Initial designs for the Blue Danube warhead were based on research derived from Hurricane, the first British fission device (which was neither designed nor employed as a weapon), tested in 1952 at the Montebello Islands in Western Australia. The actual Blue Danube warhead was proof-tested during Operation Buffalo in Autumn of 1956 at the Marcoo (surface) and Kite (air-drop) nuclear trials at Maralinga, Australia, by a team of Australian, British and Canadian scientists.

During the Kite test on 11 October 1956, a Vickers Valiant of No. 49 Squadron RAF piloted by Squadron Leader Ted Flavell became the first British aircraft to drop a live atomic bomb.

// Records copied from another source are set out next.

import Summits.CriticalPhenomena.PercolationContinuityZ3.Theorems.Transplant.SkelPhiConcReachExcess
import Summits.CriticalPhenomena.PercolationContinuityZ3.Theorems.Transplant.SkelPhiCellsWeakGLevels
import HarnessLib

/-!
# N1 (the `{±1}` node), (C) column file (C-A6): THE RIM EXCESS OF THE CORRIDOR TEST AT THE N1 SCHEME OF RECORD `cellGeomSG₂` — the port of
# `Skelφ.real_rim_le_concSG` (SkelPhiConcReachExcess, D″) to hp-8's scheme over a planar map with WEAK steps and the slack far region: the world of
# the excess is the fresh habitat `E^{α}_{x,y} ∪ H^{a'}_{y,du}` (cube span, incoming between-box, corridor staircase — the far region does not enter),
# so the proof is the D″ proof with `stepsGeomSG₂ / levelGeomSG₂ / qSepGeomSG₂` and the ball lemma `mem_graphBall_of_mem_Ewv_Hfull₂`.

builds on p205010 (kernel theorem, internal audit signed; external expert review pending) — nothing in this file uses p205010; nothing here is a
claim about the open node `SamePDropOfSkeletonNeg`.
Lane `prim-bschramm`, seat `prim-bschramm-p5` (gen 8; (C) lineage); helper file (`--supports stmt-CriticalPhenomena-4575`).

* `Skelφ.mem_graphBall_of_mem_Ewv₂`, `Skelφ.mem_graphBall_of_mem_Ewv_Hfull₂`, **`Skelφ.real_rim_le_concSG₂`**.
[cite: KozmaNitzan2024, §4 Lemma 12 (pp. 23–25), p. 31]
-/

noncomputable section

open MeasureTheory

namespace Summit.CriticalPhenomena.PercolationContinuityZ3.Theorems

namespace Transplant

namespace Skelφ

open Literature.Probability.Percolation Literature.Probability.LatticeModels SimpleGraph GadgetSystem ProbeHistory HSiteScheme Contour KNCells
open KNLevels
open Literature.Probability.Percolation.GM
open Literature.Probability.Percolation.KozmaNitzan.Cells (sgOf stepVec_apply_fst stepVec_apply_oth)
open Literature.Barriers.CriticalPhenomena (graphBall graphBall_finite mem_graphBall_self graphBall_mono)
open BoxProdZ2 (ConcRadiiG)
open Skel (excess winGraphIn winGraphIn_le winGraphIn_adj)

open scoped Classical

variable {V : Type} [DecidableEq V] {G : SimpleGraph V} [G.LocallyFinite] {φ : V → Site 2}

section Balls

variable {P : PCells2} {w₀ : V} {Λ : ConcRadiiG}

/-- **`E_{v,x}` lies in the ball of radius `R`** (scheme `cellGeomSG₂`). [folklore] -/
theorem mem_graphBall_of_mem_Ewv₂ {α : ℕ} {v : Site 2} {δ : MDir} {R : ℕ} (hB : Λ.rB α v δ ≤ R) (hQ : Λ.rQ α (v + stepVec δ) ≤ R)
    {x : V} (hx : x ∈ (cellGeomSG₂ G φ P w₀ Λ).Ewv α v δ) : x ∈ graphBall G w₀ R := by
  rw [CellGeom.Ewv] at hx
  rcases Finset.mem_union.1 hx with hx | hx
  · exact graphBall_mono G w₀ hB (mem_graphBall_of_mem_VWin hx)
  · exact graphBall_mono G w₀ hQ (mem_graphBall_of_mem_VWin hx)

/-- **`E_{v,x} ∪ H_{x,du}` lies in the ball of radius `R`** (scheme `cellGeomSG₂`). [cite: KozmaNitzan2024, §4 p. 31] -/
theorem mem_graphBall_of_mem_Ewv_Hfull₂ {α β : ℕ} {v : Site 2} {δ du : MDir} {R : ℕ}
    (hB : Λ.rB α v δ ≤ R) (hQ : Λ.rQ α (v + stepVec δ) ≤ R) (hρ : ∀ ℓ, Λ.ρ β (v + stepVec δ) du ℓ ≤ R)
    {x : V} (hx : x ∈ (cellGeomSG₂ G φ P w₀ Λ).Ewv α v δ ∪ (faceDataSG G φ P w₀ Λ).Hfull β (v + stepVec δ) du) : x ∈ graphBall G w₀ R := by
  rcases Finset.mem_union.1 hx with hx | hx
  · exact mem_graphBall_of_mem_Ewv₂ hB hQ hx
  · change x ∈ VStair G φ w₀ (P.Hfull (v + stepVec δ) du) (prof P Λ β (v + stepVec δ) du) at hx
    exact graphBall_mono G w₀ (hρ _) (mem_of_mem_VStair hx).2

end Balls

variable {P : PCells2} {t : V} {Λ : ConcRadiiG}

/-- **Rim excess of the corridor test at `cellGeomSG₂`.** Under the corridor law `Wcor` (root `t`, cube span of depth `rQ = E`, incoming
between-box of depth `≤ E`, staircase profile `≤ E`), if every explored neighbour of the fresh habitat `E_{x,y} ∪ H` has depth `≤ R₀` and `R₁ ≤ E − L'`
is a uniform excess radius for entrance depth `R₀ + 1` and planar spread `50·rmax`, then the root is joined to a rim set (fresh-habitat vertices of
the habitat proper beyond depth `E − L'`) with probability `≤ η`. [cite: KozmaNitzan2024, §4 Lemma 12 (pp. 23–25), p. 31] -/
theorem real_rim_le_concSG₂ [Countable V] (hlip : Lip G φ) (hws : WeakSteps G φ) (hΛ : WFS2 P Λ) {q : unitInterval} {δc : ℝ}
    {h : ProbeHistory V} {e : Site 2 × MDir}
    (hV : (⟨cellGeomSG₂ G φ P t Λ, q, δc⟩ : KSchA V ℕ).Valid₂ G h e) {a' : ℕ}
    (ha' : a' ∈ (⟨cellGeomSG₂ G φ P t Λ, q, δc⟩ : KSchA V ℕ).Γ.anchSet ((⟨cellGeomSG₂ G φ P t Λ, q, δc⟩ : KSchA V ℕ).aOf₁ G h e) (tgt e))
    {du : MDir} (hdu : du ∈ (⟨cellGeomSG₂ G φ P t Λ, q, δc⟩ : KSchA V ℕ).onward G h (tgt e))
    {E : ℕ} (hEQ : Λ.rQ ((⟨cellGeomSG₂ G φ P t Λ, q, δc⟩ : KSchA V ℕ).aOf₁ G h e) (tgt e) = E)
    (hB : Λ.rB ((⟨cellGeomSG₂ G φ P t Λ, q, δc⟩ : KSchA V ℕ).aOf₁ G h e) e.1 e.2 ≤ E) (hρ : ∀ ℓ, Λ.ρ a' (tgt e) du ℓ ≤ E)
    {R₀ : ℕ}
    (hdeep : ∀ a ∈ (⟨cellGeomSG₂ G φ P t Λ, q, δc⟩ : KSchA V ℕ).Vx G h,
      ∀ b ∈ (⟨cellGeomSG₂ G φ P t Λ, q, δc⟩ : KSchA V ℕ).Γ.Ewv ((⟨cellGeomSG₂ G φ P t Λ, q, δc⟩ : KSchA V ℕ).aOf₁ G h e) e.1 e.2 ∪
        (faceDataSG G φ P t Λ).Hfull a' (tgt e) du,
      b ∉ (⟨cellGeomSG₂ G φ P t Λ, q, δc⟩ : KSchA V ℕ).Vx G h → G.Adj a b → a ∈ graphBall G t R₀)
    {L' : ℕ} {η : ℝ} {R₁ : ℕ}
    (hR₁ : ∀ R', R₁ ≤ R' → ∀ (Rw : ℕ) (D' A' : Finset V), (∀ d ∈ D', d ∈ graphBall G t Rw) →
      (∀ d ∈ D', ∀ d' ∈ D', φ d - φ d' ∈ box 2 (50 * P.rmax)) → A' ⊆ D' → (∀ a ∈ A', a ∈ graphBall G t (R₀ + 1)) →
        (bondPercolation G q).real (excess G t R' D' A') ≤ η)
    (hR : R₁ ≤ E - L') {Rim : Finset V} (hRim : Rim ⊆ (cellGeomSG₂ G φ P t Λ).Ewv ((⟨cellGeomSG₂ G φ P t Λ, q, δc⟩ : KSchA V ℕ).aOf₁ G h e) e.1 e.2 ∪ (faceDataSG G φ P t Λ).Hfull a' (tgt e) du)
    (hRimHab : Rim ⊆ (⟨cellGeomSG₂ G φ P t Λ, q, δc⟩ : KSchA V ℕ).Γ.Q ((⟨cellGeomSG₂ G φ P t Λ, q, δc⟩ : KSchA V ℕ).aOf₁ G h e) (tgt e) ∪
      (⟨cellGeomSG₂ G φ P t Λ, q, δc⟩ : KSchA V ℕ).Γ.Efar a' (tgt e) du)
    (hRimfar : ∀ t' ∈ Rim, t' ∉ graphBall G t (E - L')) :
    (prodBernoulli ((⟨cellGeomSG₂ G φ P t Λ, q, δc⟩ : KSchA V ℕ).Wcor G (faceDataSG G φ P t Λ) h e
      ((⟨cellGeomSG₂ G φ P t Λ, q, δc⟩ : KSchA V ℕ).aOf₁ G h e) a' du)).real (⋃ t' ∈ Rim, openConn t t') ≤ η := by
  set S : KSchA V ℕ := ⟨cellGeomSG₂ G φ P t Λ, q, δc⟩ with hS
  set FD := faceDataSG G φ P t Λ with hFD
  set α := S.aOf₁ G h e with hα
  have hL := levelGeomSG₂ P t hΛ hlip (Λ := Λ)
  have hQ : QSepGeom G S.Γ := qSepGeomSG₂ P t hlip (Λ := Λ)
  have hSt := stepsGeomSG₂ P t hΛ hlip hws (Λ := Λ)
  -- the fresh world `Wld = E_{x,y} ∪ H` and its unexplored part `D`
  set Wld : Finset V := S.Γ.Ewv α e.1 e.2 ∪ FD.Hfull a' (tgt e) du with hWld
  set D : Finset V := Wld.filter (fun b => b ∉ S.Vx G h) with hDdef
  -- (f1) the world lies in the graph ball of radius `E`
  have hWπ : ∀ b ∈ Wld, b ∈ graphBall G t E := fun b hb =>
    mem_graphBall_of_mem_Ewv_Hfull₂ hB (le_of_eq hEQ) hρ hb
  -- (f2) planar footprints of the world lie in `cen y + Λ_{25·rmax}`
  have hQimg : P.Q (tgt e) ⊆ (box 2 (25 * P.rmax)).image (fun s => s + P.cen (tgt e)) :=
    (P.Q_subset_box_image _).trans (Finset.image_subset_image (box_mono 2 (by omega)))
  have hWpl : ∀ b ∈ Wld, φ b ∈ (box 2 (25 * P.rmax)).image (fun s => s + P.cen (tgt e)) := by
    intro b hb
    rcases Finset.mem_union.1 hb with hb | hb
    · rw [CellGeom.Ewv] at hb
      rcases Finset.mem_union.1 hb with hb | hb
      · change b ∈ VWin G φ t (P.BtwN e.1 e.2) (Λ.rB α e.1 e.2) at hb
        exact P.BtwN_subset_box_image_tgt e.1 e.2 (φ_mem_of_mem_VWin hb)
      · change b ∈ VWin G φ t (P.Q (tgt e)) (Λ.rQ α (tgt e)) at hb
        exact hQimg (φ_mem_of_mem_VWin hb)
    · change b ∈ VStair G φ t (P.Hfull (tgt e) du) (prof P Λ a' (tgt e) du) at hb
      exact P.Hfull_subset_box_image _ _ (mem_of_mem_VStair hb).1
  -- (f3) `Wld ⊆ Sx` and (f4) `Wld ⊆ Ucor`
  have hWSx : Wld ⊆ S.Sx G h e α a' du := by
    intro v hv
    rcases Finset.mem_union.1 hv with hv | hv
    · exact Finset.mem_union_left _ (Finset.mem_union_right _ hv)
    · rcases Finset.mem_union.1 (hSt.Hfull_subset _ _ _ _ ha' hv) with hv' | hv'
      · exact Finset.mem_union_left _ (Finset.mem_union_right _ (Finset.mem_union_right _ hv'))
      · exact Finset.mem_union_right _ hv'
  have hWU : Wld ⊆ S.Ucor G FD h e α a' du := by
    intro v hv
    rcases Finset.mem_union.1 hv with hv | hv
    · exact Finset.mem_union_left _ (Finset.mem_union_right _ hv)
    · exact Finset.mem_union_right _ hv
  have hDW : D ⊆ Wld := Finset.filter_subset _ _
  have hDV : ∀ b ∈ D, b ∉ S.Vx G h := fun b hb => (Finset.mem_filter.1 hb).2
  -- vertices of `Ucor` outside `D` are explored
  have hUout : ∀ x ∈ S.Ucor G FD h e α a' du, x ∉ D → x ∈ S.Vx G h := by
    intro x hx hxD
    by_contra hxV
    rcases Finset.mem_union.1 hx with hx | hx
    · rcases Finset.mem_union.1 hx with hx | hx
      · exact hxV hx
      · exact hxD (Finset.mem_filter.2 ⟨Finset.mem_union_left _ hx, hxV⟩)
    · exact hxD (Finset.mem_filter.2 ⟨Finset.mem_union_right _ hx, hxV⟩)
  -- the subbox property of `Wcor` on `D` in the window graph of the corridor world (no separation needed: `Ucor` IS the graph)
  have hWD : IsSubbox (winGraphIn G (S.Ucor G FD h e α a' du)) (S.Wcor G FD h e α a' du) q D :=
    KSchA.isSubbox_Wcor_graph (winGraphIn G (S.Ucor G FD h e α a' du)) (winGraphIn_le G _) hV.F_eq
      (hDW.trans hWSx) (hDW.trans hWU) (Finset.disjoint_left.2 fun b hb hbV => hDV b hb hbV)
      (fun u hu v hv huv => (winGraphIn_adj G).2 ⟨huv, hWU (hDW hu), hWU (hDW hv)⟩)
      (fun v hv x hx _ hadj => (winGraphIn_adj G).2 ⟨hadj, hx, hWU (hDW hv)⟩)
  -- `Wcor` vanishes off the edges of `G`
  have hWG : ∀ x, x ∉ G.edgeSet → S.Wcor G FD h e α a' du x = 0 := by
    intro x hx
    by_cases hxU : x ∈ wireSet (↑(S.Ucor G FD h e α a' du) : Set V)
    · by_cases hxS : x ∈ wireSet (↑(S.Sx G h e α a' du) : Set V)
      · have hxF : x ∉ S.F G h := by
          intro hxF
          rw [hV.F_eq, mem_edgesIn_iff] at hxF
          exact hx hxF.1
        rw [KSchA.Wcor_apply_of_mem hxU hxS hxF, KNLevels.lattW_apply, if_neg hx]
      · show restrW _ (restrW _ _) x = 0
        rw [restrW_apply_of_mem _ hxU, restrW_apply_of_not_mem _ hxS]
    · exact restrW_apply_of_not_mem _ hxU
  -- the root is explored, hence outside `D`
  have hroot : t ∉ D := fun hr => hDV _ hr (by have := hV.root_mem; exact this)
  -- the rim lies in `D`: inside the world (hypothesis) and fresh (separation of the habitat from the explored region)
  have hRimD : Rim ⊆ D := by
    intro t' ht
    refine Finset.mem_filter.2 ⟨hRim ht, fun htV => ?_⟩
    exact Finset.disjoint_left.1 (KSchA.disjoint_Vx_of_fresh hL hQ hV hdu hRimHab) ht htV
  -- entrances are deep
  have hA : ∀ a b, a ∉ D → b ∈ D → G.Adj a b → S.Wcor G FD h e α a' du s(a, b) ≠ 0 → b ∈ graphBall G t (R₀ + 1) := by
    intro a b haD hbD hadj hW
    have haU : a ∈ S.Ucor G FD h e α a' du := by
      by_contra haU
      exact hW (restrW_apply_of_not_mem _ fun hw => haU (Finset.mem_coe.1 (mk_mem_wireSet_iff.1 hw).1))
    have haV : a ∈ S.Vx G h := hUout a haU haD
    exact BoxProdZ2.mem_graphBall_succ_of_adj G (hdeep a haV b (hDW hbD) (hDV b hbD) hadj) hadj
  -- planar spread of `D`: differences of footprints lie in `Λ_{50·rmax}`
  have hDm : ∀ d ∈ D, ∀ d' ∈ D, φ d - φ d' ∈ box 2 (50 * P.rmax) := by
    intro d hd d' hd'
    obtain ⟨s, hs, hse⟩ := Finset.mem_image.1 (hWpl d (hDW hd))
    obtain ⟨s', hs', hse'⟩ := Finset.mem_image.1 (hWpl d' (hDW hd'))
    rw [← hse, ← hse', show s + P.cen (tgt e) - (s' + P.cen (tgt e)) = s - s' by abel]
    rw [mem_box] at hs hs' ⊢
    intro i
    have h1 := hs i
    have h2 := hs' i
    simp only [Pi.sub_apply]
    push_cast
    omega
  exact real_rim_le_of_radius_In (Wt := S.Wcor G FD h e α a' du) (q := q) (D := D) hWD (hDW.trans hWU) hWG hroot
    hRimD hRimfar hA hR₁ hR (fun b hb => hWπ b (hDW hb)) hDm

end Skelφ

end Transplant

end Summit.CriticalPhenomena.PercolationContinuityZ3.Theorems

end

Blue Danube added a ballistically shaped casing to the existing Hurricane physics package, with four flip-out fins to ensure a stable ballistic trajectory from the planned release height of 50,000 ft. It initially used a plutonium core, but all service versions were modified to use a composite plutonium/uranium-235 (U-235) core, and a version was also tested with a uranium-only core. The service chiefs insisted on a yield of between 10 and 12 kt for two reasons: firstly, to minimise usage of scarce and expensive fissile material; and secondly, to minimise the risk of predetonation, a phenomenon then little understood, and the primary reason for using a composite core of concentric shells of plutonium and U-235. Although there were many plans for versions with higher yields, some up to 40 kt, none were developed, largely because of the scarcity of fissile materials, and there is no evidence that any were seriously contemplated.

==Deployment==
The first Blue Danube was delivered to stockpile at RAF Wittering in November 1953 although there were no aircraft equipped to carry it until the following year. No. 1321 Flight RAF was established at RAF Wittering in April 1954 as a Vickers Valiant unit to integrate the Blue Danube nuclear weapon into RAF service. The Short Sperrin was also able to carry the Blue Danube and had been ordered as a fall-back option, in case the V-bomber projects proved unsuccessful.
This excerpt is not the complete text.